Le tribunal de commerce, statuant en date non précisée, examine un recours contre une ordonnance du juge-commissaire. La société financière avait sollicité la restitution de matériels en crédit-bail, demande initialement rejetée pour défaut de preuve de propriété. Elle produit désormais la preuve de la publication du contrat. Le tribunal déclare le recours recevable et fait droit à la demande de restitution des biens identifiés.

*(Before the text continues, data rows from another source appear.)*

import Summits.CriticalPhenomena.PercolationContinuityZ3.Theorems.PercNearOneGluingNoHeavyQuantCatHullLight
import Summits.CriticalPhenomena.PercolationContinuityZ3.Theorems.PercNearOneGluingNoHeavyQuantCatHullLightSplit
import HarnessLib

/-!
# QUANT lane R8, T-DEC: ROUTE 2 ASSEMBLED BY NAME — `CatPairLight ∧ HeavyGateLight ∧ HeavyBelowHalf ⟹ TreeBuiltCatHullLight ⟹ FarTreeRow`
# and the converses `TreeBuiltCatHullLight ⟹ HeavyGateLight`, `TreeBuiltCatHullLight ⟹ HeavyBelowHalf` (lead g47 V432/V433 ask to the typer)

builds on p205010 (kernel theorem, internal audit signed; external expert review pending)

Support file (`--supports stmt-CriticalPhenomena-4575`), QUANT lane typer seat prim-quant-stmt (gen 41).  Theorems only (one-liners), standard axioms,
no sorries.  Joins typer g41's `…QuantCatHullLight` (✓ p419856: `TreeBuiltCatHullBelow`, `@[conjecture] TreeBuiltCatHullLight`,
`farTreeRow_of_treeBuiltCatHullLight`) with lead g47's `…QuantCatHullLightSplit` (✓ p424685: census-2 g75's decomposition `@[conjecture] CatPairLight` (P),
`HeavyGateLight` (G), `HeavyBelowHalf` (M) and `treeBuiltCatHullBelow_half_of_split`, stated there against the UNFOLDED body of
`TreeBuiltCatHullBelow (1/2)` because the farm had not yet built `…CatHullLight`).
* **`treeBuiltCatHullLight_of_split`** : (P) → (G) → (M) → `TreeBuiltCatHullLight`; `treeBuiltFARLight_of_catHullSplit`;
  **`Quant.farTreeRow_of_catHullSplit`** : (P) → (G) → (M) → `FarTreeRow` (unconditional);
* converses **`heavyBelowHalf_of_catHullLight`** ((M) is the `TreeBuilt.mono` instance of the node) and **`heavyGateLight_of_catHullLight`** ((G) is
  the `TreeBuilt.gate` instance; `q·x < 1/2 ≤ x` forces `q ≤ 1`); hence **`treeBuiltCatHullLight_iff_of_catPairLight`** : (P) → (`TreeBuiltCatHullLight`
  ↔ (G) ∧ (M)).  The converse of (P) would need the two caterpillar columns to be tree-built AT the floor (blob gates strictly above it), so it is not
  claimed.

HONEST STATUS: all four statements are evidence-level conjectures (lead g47 CENSUS-CATHULL-G47: ≈ 280 exact instances, every light one IN, width-2 gapped
pairs leave the hull exactly at natural floor 1/2); `TreeBuiltFARLight`, `FarTreeRow` OPEN; node of record `ResidDEC` (V431); RATE class log\* / honest
sentence of `run/shared/lean/prim/quant/README.md` unchanged.  [this work].  Nothing here is cited as a published result.  The gluing rows served
[cite: KozmaNitzan2024, Conjecture 3 (p. 15)]; product measure [cite: Grimmett1999, §1.3 p. 10].
-/

noncomputable section

open scoped BigOperators

namespace Summit.CriticalPhenomena.PercolationContinuityZ3.Theorems
namespace Quant
namespace LawDec

open Finset

/-- **(P) ∧ (G) ∧ (M) ⟹ `TreeBuiltCatHullLight`** (lead g47's `treeBuiltCatHullBelow_half_of_split`, by name). [this work] -/
theorem treeBuiltCatHullLight_of_split (hP : CatPairLight) (hG : HeavyGateLight) (hM : HeavyBelowHalf) : TreeBuiltCatHullLight :=
  treeBuiltCatHullBelow_half_of_split hP hG hM

/-- (P) ∧ (G) ∧ (M) ⟹ `TreeBuiltFARLight`. [this work] -/
theorem treeBuiltFARLight_of_catHullSplit (hP : CatPairLight) (hG : HeavyGateLight) (hM : HeavyBelowHalf) : TreeBuiltFARLight :=
  treeBuiltFARLight_of_catHullLight (treeBuiltCatHullLight_of_split hP hG hM)

/-- **CONVERSE (M)**: the light node gives every heavy tree-built law at every light floor (`TreeBuilt.mono`). [this work] -/
theorem heavyBelowHalf_of_catHullLight (h : TreeBuiltCatHullLight) : HeavyBelowHalf :=
  fun x M ν hT hx x' hx'0 hx'1 => h x' M ν (TreeBuilt.mono hT hx'0 (by linarith)) hx'1

/-- **CONVERSE (G)**: the light node gives every light gate of a heavy tree-built law (`TreeBuilt.gate`; `q·x < 1/2 ≤ x` forces `q ≤ 1`; the mean
of `gate ν q` is `q·mean ν`, `sum_mul_gate`). [this work] -/
theorem heavyGateLight_of_catHullLight (h : TreeBuiltCatHullLight) : HeavyGateLight := by
  intro x M ν hT hx q hq0 hqx
  have hx0 : 0 < x := (treeBuilt_lawFacts hT).1
  have hq1 : q ≤ 1 := by
    by_contra hq
    have : x < q * x := by nlinarith [not_le.1 hq]
    linarith
  have key := h (q * x) M (gate ν q) (TreeBuilt.gate q hq0 hq1 hT) hqx
  rwa [sum_mul_gate] at key

/-- **GIVEN THE PAIR LEMMA, THE LIGHT NODE IS EQUIVALENT TO (G) ∧ (M).** [this work] -/
theorem treeBuiltCatHullLight_iff_of_catPairLight (hP : CatPairLight) :
    TreeBuiltCatHullLight ↔ HeavyGateLight ∧ HeavyBelowHalf :=
  ⟨fun h => ⟨heavyGateLight_of_catHullLight h, heavyBelowHalf_of_catHullLight h⟩,
    fun h => treeBuiltCatHullLight_of_split hP h.1 h.2⟩

end LawDec

/-- **(P) ∧ (G) ∧ (M) ⟹ `Quant.FarTreeRow`, UNCONDITIONALLY** (route 2 assembled: `farTreeRow_of_treeBuiltCatHullLight`, heavy half
`farTreeRowHeavy_holds`). [this work] -/
theorem farTreeRow_of_catHullSplit (hP : LawDec.CatPairLight) (hG : LawDec.HeavyGateLight) (hM : LawDec.HeavyBelowHalf) : FarTreeRow :=
  farTreeRow_of_treeBuiltCatHullLight (LawDec.treeBuiltCatHullLight_of_split hP hG hM)

end Quant
end Summit.CriticalPhenomena.PercolationContinuityZ3.Theorems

La recevabilité du recours
Le tribunal vérifie d’abord le respect du délai d’opposition. Il relève que le recours a été effectué dans le délai légal de dix jours. « Il convient de relever que le recours à l’encontre de l’ordonnance du juge-commissaire a été fait par LRAR envoyée le 30 juillet 2025 soit dans le délai de 10 jours de la notification de l’ordonnance que la SA BPCE LEASE a reçue le 24 juillet 2025 ; il est donc recevable. » (SUR CE, LE TRIBUNAL) Cette appréciation stricte du point de départ du délai est conforme à la jurisprudence récente. La Cour de cassation a en effet censuré le calcul erroné du point de départ du délai. « L’erreur commise par le tribunal, qui fait courir le délai d’opposition à l’ordonnance du juge-commissaire d’une durée de dix jours à compter de la date à laquelle la lettre recommandée de notification de la dite ordonnance a été présentée au débiteur et non à la date à laquelle il en a eu effectivement connaissance, pour en déduire que le dit délai était expiré lorsque le débiteur a fait opposition à l’ordonnance de sorte que son recours était irrecevable comme tardif, constitue un excès de pouvoir. » (Cass. Chambre commerciale financière et économique, le 5 février 2025, n°23-22.089) La décision commentée applique ainsi correctement le principe en retenant la date de réception effective.
Le fondement de la restitution
La preuve de la propriété constitue le coeur du débat sur le fond. Devant le juge-commissaire, la demande avait échoué. « La SA BPCE LEASE justifie désormais de son droit de propriété, le contrat de crédit-bail ayant été publié le 31 décembre 2020 sous le numéro 2020CB008197 au registre tenu par le greffe du tribunal de commerce de Toulouse. » (SUR CE, LE TRIBUNAL) Cette régularisation est essentielle car la publicité est une condition de l’opposabilité aux tiers. La jurisprudence rappelle que l’absence de publicité est fatale. « L’absence de report exclut donc que la société BPCE Lease oppose son droit de propriété à la procédure collective et puisse, en dispense de revendication, demander la restitution des véhicules concernés. » (Cour d’appel, le 6 mars 2025, n°20/07501) Le tribunal constate que cette condition est désormais remplie, ce qui justifie l’infirmation de l’ordonnance attaquée. Le liquidateur ne s’oppose pas à la restitution, malgré l’absence des biens dans l’inventaire initial.
Portée de la décision
Sur la forme, cette décision confirme l’importance du strict respect des délais procéduraux en matière collective. Elle rappelle que le point de départ du délai d’opposition est la date de connaissance effective de l’ordonnance. Sur le fond, elle souligne le caractère impératif de la publicité du contrat de crédit-bail. La régularisation a posteriori est admise pour permettre l’opposabilité du droit de propriété à la masse des créanciers. L’autorisation de recourir à la force publique pour reprendre possession garantit l’efficacité pratique de la décision de justice.